§ **Material for this exercise**:
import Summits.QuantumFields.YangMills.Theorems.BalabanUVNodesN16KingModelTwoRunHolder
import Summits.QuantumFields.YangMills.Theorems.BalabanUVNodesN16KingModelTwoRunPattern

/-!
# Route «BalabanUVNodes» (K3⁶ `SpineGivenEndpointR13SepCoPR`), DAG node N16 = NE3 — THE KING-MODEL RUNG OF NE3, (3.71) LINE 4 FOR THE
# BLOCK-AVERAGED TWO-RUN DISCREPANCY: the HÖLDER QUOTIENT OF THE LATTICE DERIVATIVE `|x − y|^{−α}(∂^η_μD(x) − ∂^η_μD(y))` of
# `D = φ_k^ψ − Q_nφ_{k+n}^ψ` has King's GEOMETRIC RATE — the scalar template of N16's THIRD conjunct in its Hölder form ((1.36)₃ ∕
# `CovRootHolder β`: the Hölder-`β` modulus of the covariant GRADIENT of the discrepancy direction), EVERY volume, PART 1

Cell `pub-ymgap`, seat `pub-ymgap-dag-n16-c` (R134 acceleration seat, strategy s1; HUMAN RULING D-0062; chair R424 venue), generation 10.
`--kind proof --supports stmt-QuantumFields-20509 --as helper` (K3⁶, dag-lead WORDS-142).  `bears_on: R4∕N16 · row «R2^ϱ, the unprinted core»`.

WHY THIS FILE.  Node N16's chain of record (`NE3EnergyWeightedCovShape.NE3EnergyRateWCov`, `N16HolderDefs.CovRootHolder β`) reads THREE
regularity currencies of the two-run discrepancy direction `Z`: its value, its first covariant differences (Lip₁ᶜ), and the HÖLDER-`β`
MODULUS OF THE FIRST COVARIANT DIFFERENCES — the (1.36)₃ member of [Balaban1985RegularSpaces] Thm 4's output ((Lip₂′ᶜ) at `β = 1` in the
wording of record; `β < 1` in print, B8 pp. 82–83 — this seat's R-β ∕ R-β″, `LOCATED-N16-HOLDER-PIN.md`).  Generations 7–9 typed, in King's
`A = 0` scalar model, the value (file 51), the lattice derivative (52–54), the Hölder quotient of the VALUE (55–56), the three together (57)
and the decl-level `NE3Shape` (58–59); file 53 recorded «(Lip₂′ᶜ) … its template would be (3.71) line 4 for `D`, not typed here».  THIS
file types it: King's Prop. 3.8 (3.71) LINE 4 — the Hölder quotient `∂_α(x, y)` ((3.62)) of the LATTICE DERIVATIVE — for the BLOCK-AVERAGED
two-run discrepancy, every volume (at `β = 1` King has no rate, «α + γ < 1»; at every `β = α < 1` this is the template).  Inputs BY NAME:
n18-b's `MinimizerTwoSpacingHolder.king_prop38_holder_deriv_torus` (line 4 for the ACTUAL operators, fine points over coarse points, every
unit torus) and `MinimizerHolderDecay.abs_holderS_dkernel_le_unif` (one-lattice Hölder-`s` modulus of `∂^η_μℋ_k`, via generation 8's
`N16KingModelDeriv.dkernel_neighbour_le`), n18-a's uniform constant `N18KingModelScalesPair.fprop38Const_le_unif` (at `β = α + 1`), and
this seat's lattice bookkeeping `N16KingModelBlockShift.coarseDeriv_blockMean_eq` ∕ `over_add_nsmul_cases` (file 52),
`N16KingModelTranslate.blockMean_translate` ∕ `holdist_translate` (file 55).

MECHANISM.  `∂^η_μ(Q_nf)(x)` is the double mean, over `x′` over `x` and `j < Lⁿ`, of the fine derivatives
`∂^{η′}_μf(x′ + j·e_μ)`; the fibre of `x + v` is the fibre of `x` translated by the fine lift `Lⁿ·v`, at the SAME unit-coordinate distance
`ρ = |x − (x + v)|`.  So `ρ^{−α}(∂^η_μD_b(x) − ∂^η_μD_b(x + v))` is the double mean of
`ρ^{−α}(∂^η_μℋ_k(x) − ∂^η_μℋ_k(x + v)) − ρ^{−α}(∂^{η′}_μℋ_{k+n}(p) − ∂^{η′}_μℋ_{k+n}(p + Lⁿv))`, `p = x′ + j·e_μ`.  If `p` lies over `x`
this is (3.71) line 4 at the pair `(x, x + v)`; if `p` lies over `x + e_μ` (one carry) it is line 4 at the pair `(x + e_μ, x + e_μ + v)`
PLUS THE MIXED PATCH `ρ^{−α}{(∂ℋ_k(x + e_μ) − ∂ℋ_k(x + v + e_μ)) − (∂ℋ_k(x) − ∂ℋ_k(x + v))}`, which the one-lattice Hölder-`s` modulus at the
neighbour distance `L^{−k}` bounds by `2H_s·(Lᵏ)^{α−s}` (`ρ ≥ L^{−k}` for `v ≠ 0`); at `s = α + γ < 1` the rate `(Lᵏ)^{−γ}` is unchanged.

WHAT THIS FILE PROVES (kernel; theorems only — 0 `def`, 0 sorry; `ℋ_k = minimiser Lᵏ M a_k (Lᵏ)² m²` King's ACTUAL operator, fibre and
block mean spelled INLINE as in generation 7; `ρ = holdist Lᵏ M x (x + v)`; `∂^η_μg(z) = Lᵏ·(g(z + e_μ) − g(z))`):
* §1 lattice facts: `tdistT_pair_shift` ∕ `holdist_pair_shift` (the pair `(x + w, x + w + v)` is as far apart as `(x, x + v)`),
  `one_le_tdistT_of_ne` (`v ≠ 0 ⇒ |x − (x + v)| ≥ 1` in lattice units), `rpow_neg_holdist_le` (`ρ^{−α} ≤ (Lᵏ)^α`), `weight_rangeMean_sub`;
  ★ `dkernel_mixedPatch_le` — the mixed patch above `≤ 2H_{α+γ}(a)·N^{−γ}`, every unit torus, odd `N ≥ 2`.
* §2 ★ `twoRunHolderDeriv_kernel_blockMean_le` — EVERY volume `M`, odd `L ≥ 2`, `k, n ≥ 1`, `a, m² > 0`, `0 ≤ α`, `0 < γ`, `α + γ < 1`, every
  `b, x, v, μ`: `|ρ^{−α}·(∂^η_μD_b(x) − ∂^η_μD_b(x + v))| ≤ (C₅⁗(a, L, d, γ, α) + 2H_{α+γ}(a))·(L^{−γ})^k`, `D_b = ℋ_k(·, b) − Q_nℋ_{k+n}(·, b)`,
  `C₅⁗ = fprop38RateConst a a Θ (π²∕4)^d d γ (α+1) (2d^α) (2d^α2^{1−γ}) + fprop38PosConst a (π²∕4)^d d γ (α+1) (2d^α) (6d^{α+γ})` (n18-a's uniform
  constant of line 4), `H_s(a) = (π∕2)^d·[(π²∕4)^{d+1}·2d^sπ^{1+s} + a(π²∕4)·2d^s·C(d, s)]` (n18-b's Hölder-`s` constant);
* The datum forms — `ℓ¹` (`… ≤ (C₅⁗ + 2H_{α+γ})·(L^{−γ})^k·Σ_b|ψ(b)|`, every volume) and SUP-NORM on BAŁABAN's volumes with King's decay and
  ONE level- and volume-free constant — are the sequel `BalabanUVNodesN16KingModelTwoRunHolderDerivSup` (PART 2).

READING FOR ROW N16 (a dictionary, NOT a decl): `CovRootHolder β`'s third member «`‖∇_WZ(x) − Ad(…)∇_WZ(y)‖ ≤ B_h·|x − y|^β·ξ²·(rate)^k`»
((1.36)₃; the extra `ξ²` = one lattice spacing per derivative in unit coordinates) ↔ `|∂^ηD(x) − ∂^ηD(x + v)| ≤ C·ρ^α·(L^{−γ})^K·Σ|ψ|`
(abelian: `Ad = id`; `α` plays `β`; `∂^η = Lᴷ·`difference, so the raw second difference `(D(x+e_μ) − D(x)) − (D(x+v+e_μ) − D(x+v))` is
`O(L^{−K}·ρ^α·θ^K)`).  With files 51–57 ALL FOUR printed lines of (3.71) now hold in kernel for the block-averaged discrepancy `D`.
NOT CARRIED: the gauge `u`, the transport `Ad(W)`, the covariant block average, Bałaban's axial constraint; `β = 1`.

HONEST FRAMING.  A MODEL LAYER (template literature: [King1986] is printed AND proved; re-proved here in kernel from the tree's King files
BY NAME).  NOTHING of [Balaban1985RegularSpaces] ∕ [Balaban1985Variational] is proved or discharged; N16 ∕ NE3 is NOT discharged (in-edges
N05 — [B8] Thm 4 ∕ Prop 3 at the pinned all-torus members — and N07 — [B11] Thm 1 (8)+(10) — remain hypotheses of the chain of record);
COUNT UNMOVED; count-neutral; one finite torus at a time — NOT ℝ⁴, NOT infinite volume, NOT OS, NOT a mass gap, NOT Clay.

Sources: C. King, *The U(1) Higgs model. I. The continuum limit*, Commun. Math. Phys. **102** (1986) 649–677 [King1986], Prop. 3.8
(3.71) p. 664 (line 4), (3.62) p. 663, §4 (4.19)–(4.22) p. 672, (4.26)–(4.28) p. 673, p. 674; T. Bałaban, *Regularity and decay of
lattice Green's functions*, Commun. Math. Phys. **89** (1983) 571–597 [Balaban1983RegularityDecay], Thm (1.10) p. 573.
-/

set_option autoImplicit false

§ **Requirement**:
Only lines holding "Lip₂" are wanted; copy all of them from the listing.

§ **Response**:
MODULUS OF THE FIRST COVARIANT DIFFERENCES — the (1.36)₃ member of [Balaban1985RegularSpaces] Thm 4's output ((Lip₂′ᶜ) at `β = 1` in the
and the decl-level `NE3Shape` (58–59); file 53 recorded «(Lip₂′ᶜ) … its template would be (3.71) line 4 for `D`, not typed here».  THIS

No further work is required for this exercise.